RUSI 1.0 (Figure 1) is a software that was developed as a visual feedback device with PC-BMW. This software was made with emphasis on generating a bar graph proportional to the quadriceps muscle thickness by using ultrasound image data, for use as a tool in isometric muscle strengthening training of the quadriceps in the elderly. To activate the software, two points were set: one was on the middle of the border of the upper fascia of the rectus femoris, and the other was on the middle of the border of the femur bone. Both points were on hyperechoic regions; therefore, when the muscle was contracted, the points were detected by echogenicity. The distance between the two points indicated the thickness of the quadriceps. Depending on the distance, the software generated a bar graph that changed its height proportionally in real time. The bar graph showed four different colors according to the percentage of maximal voluntary contraction (>100%: blue, 95%-100%: green, 88%-94%: yellow, <88%: red) during exercise training in the elderly. When the viewer showed a blue or green graph, a 5-s count-down timer was activated with instructions to the participants to keep contracting the muscle. The data for maximal thickness was automatically saved daily in order to check the recovery status.
The statistical program PASW Statistics for Windows, Version 18.0 (SPSS Inc., Chicago, IL, USA) was used for data analysis. The general characteristics of the participants were analyzed using descriptive statistics, and the pre- and post- changes between groups were analyzed using the one- way analysis of variance test. The statistical significance level of all data was
The demographic characteristics are shown in Table 1. The participants consisted of 24 healthy elderly persons (5 male and 19 female) with a mean age of 75.00 (5.03) years, mean height of 154.50 (6.76) cm, mean weight of 58.77 (7.11) kg, and mean body mass index of 24.63 (2.60) kg/m2.
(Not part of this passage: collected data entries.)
/-- **Admissibility** of `gᵢ = σᵢ ∘ τ_a` with respect to `v = u_m ∘ τ_a` for `m ≤ i`, constant
`C = 8 n √n ε` [Federer1969, 4.2.9: "Lip(σ_m ∘ τ_a | U_r) ≤ 4n ε/(r − …)" via 4.2.6].
[cite: Federer1969, 4.2.6, 4.2.9] -/
theorem admissible_gσ (hε : 0 < ε) (hn : 0 < n) {m i : ℕ} (h : m ≤ i) :
    Admissible (vσ b ε a m) (gσ b ε a i) (8 * n * Real.sqrt n * ε) := by
  intro r hr x hx y
  unfold gσ
  have hx' : r ≤ uV b i ε (x + transV b ε a) := hx.trans (vσ_mono b hε.le h x)
  have := dist_sigmaV_le_of_le_uV b hε hn hr hx' (y + transV b ε a)
  simpa [dist_eq_norm] using this

/-- `gᵢ` is the translation for `i ≥ n`. [folklore] -/
theorem gσ_of_le (hε : ε ≠ 0) {i : ℕ} (h : n ≤ i) (x : V) : gσ b ε a i x = x + transV b ε a := by
  unfold gσ sigmaV
  rw [sigma_eq_self_of_le h, uncoord_smul_model b hε]

/-- `‖gᵢ x − x‖ ≤ 2 √n ε`. [cite: Federer1969, 4.2.9] -/
theorem dist_gσ_self_le (hε : 0 < ε) {a : Fin n → ℝ} (ha : a ∈ transCube n) (i : ℕ) (x : V) :
    dist (gσ b ε a i x) x ≤ 2 * Real.sqrt n * ε := by
  unfold gσ
  calc dist (sigmaV b i ε (x + transV b ε a)) x
      ≤ dist (sigmaV b i ε (x + transV b ε a)) (x + transV b ε a) + dist (x + transV b ε a) x := dist_triangle _ _ _
    _ ≤ Real.sqrt n * ε + Real.sqrt n * ε := by
        refine add_le_add (dist_sigmaV_self_le b hε _) ?_
        rw [dist_eq_norm, add_sub_cancel_left]
        exact norm_transV_le b hε.le ha
    _ = 2 * Real.sqrt n * ε := by ring

/-- `‖g_{i+1} x − gᵢ x‖ ≤ 2 √n ε`. [cite: Federer1969, 4.2.9] -/
theorem norm_gσ_succ_sub_le (hε : 0 < ε) (i : ℕ) (x : V) :
    ‖gσ b ε a (i + 1) x - gσ b ε a i x‖ ≤ 2 * Real.sqrt n * ε := by
  unfold gσ
  rw [← dist_eq_norm]
  calc _ ≤ dist (sigmaV b (i + 1) ε (x + transV b ε a)) (x + transV b ε a) +
        dist (x + transV b ε a) (sigmaV b i ε (x + transV b ε a)) := dist_triangle _ _ _
    _ ≤ Real.sqrt n * ε + Real.sqrt n * ε := add_le_add (dist_sigmaV_self_le b hε _)
        (by rw [dist_comm]; exact dist_sigmaV_self_le b hε _)
    _ = 2 * Real.sqrt n * ε := by ring

/-- `gᵢ` maps `{v > 0}` into the scaled `i`-skeleton (`m ≤ i`). [cite: Federer1969, 4.2.6, 4.2.9] -/
theorem gσ_mem_skeletonV (hε : 0 < ε) {m i : ℕ} (h : m ≤ i) {x : V} (hx : 0 < vσ b ε a m x) :
    gσ b ε a i x ∈ skeletonV b i ε :=
  sigmaV_mem_skeletonV b hε (lt_of_lt_of_le hx (vσ_mono b hε.le h x))

/-- `gᵢ` is smooth at points whose translate has no integer or tied coordinates. [folklore] -/
theorem contDiffAt_gσ (i : ℕ) {x : V} (hx : model b ε (x + transV b ε a) ∈ regularSet n) :
    ContDiffAt ℝ ∞ (gσ b ε a i) x := by
  have h : ContDiffAt ℝ ∞ (fun y : V => y + transV b ε a) x := contDiffAt_id.add contDiffAt_const
  exact (contDiffAt_sigmaV b i ε hx).comp x h

/-- The regular set of the translated grid is open. [folklore] -/
theorem isOpen_regularV : IsOpen {x : V | model b ε (x + transV b ε a) ∈ regularSet n} :=
  isOpen_regularSet.preimage ((contDiff_model b ε).continuous.comp (continuous_id.add continuous_const))

end Translated

/-! ### The weight `∫ (1/v)^{k+1} d‖T‖` after a good translation -/

section Weight

variable {V : Type*} [NormedAddCommGroup V] [InnerProductSpace ℝ V] [FiniteDimensional ℝ V]
  [MeasurableSpace V] [BorelSpace V] {n : ℕ} (b : OrthonormalBasis (Fin n) ℝ V) {ε : ℝ} {a : Fin n → ℝ}

omit [FiniteDimensional ℝ V] [MeasurableSpace V] [BorelSpace V] in
/-- `(1/v)^{k+1} = ε^{-(k+1)} u_{k+1}^{-(k+1)}(model x + a)` where `u_{k+1} > 0`. [folklore] -/
theorem admWeight_vσ_eq (hε : 0 < ε) (k : ℕ) {x : V} (hx : 0 < u (k + 1) (model b ε x + a)) :
    admWeight (vσ b ε a (k + 1)) k x =
      ENNReal.ofReal (ε⁻¹ ^ (k + 1)) * ENNReal.ofReal (upow (k + 1) (model b ε x + a)) := by
  unfold admWeight upow
  rw [vσ_eq b hε.ne', ← ENNReal.ofReal_inv_of_pos (mul_pos hε hx), ← ENNReal.ofReal_pow (inv_nonneg.2 (by positivity)),
    mul_inv, mul_pow, ENNReal.ofReal_mul (by positivity)]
The differences in the quadriceps thickness between groups in the pre- and post conditions are shown in Table 2. In the oral training group (group 1), the thickness of the quadriceps was 32.59 (2.30) mm in the pre-condition and 32.65 (2.18) mm in the post-condition. In the ultrasound imaging group (group 2), the thickness of the quadriceps was 32.78 (2.83) mm in the pre-condition and 34.85 (3.12) mm in the post-condition. In the graph group (group 3), the thickness of the quadriceps was 34.94 (3.04) mm in the pre-condition and 37.78 (3.10) mm in post-condition.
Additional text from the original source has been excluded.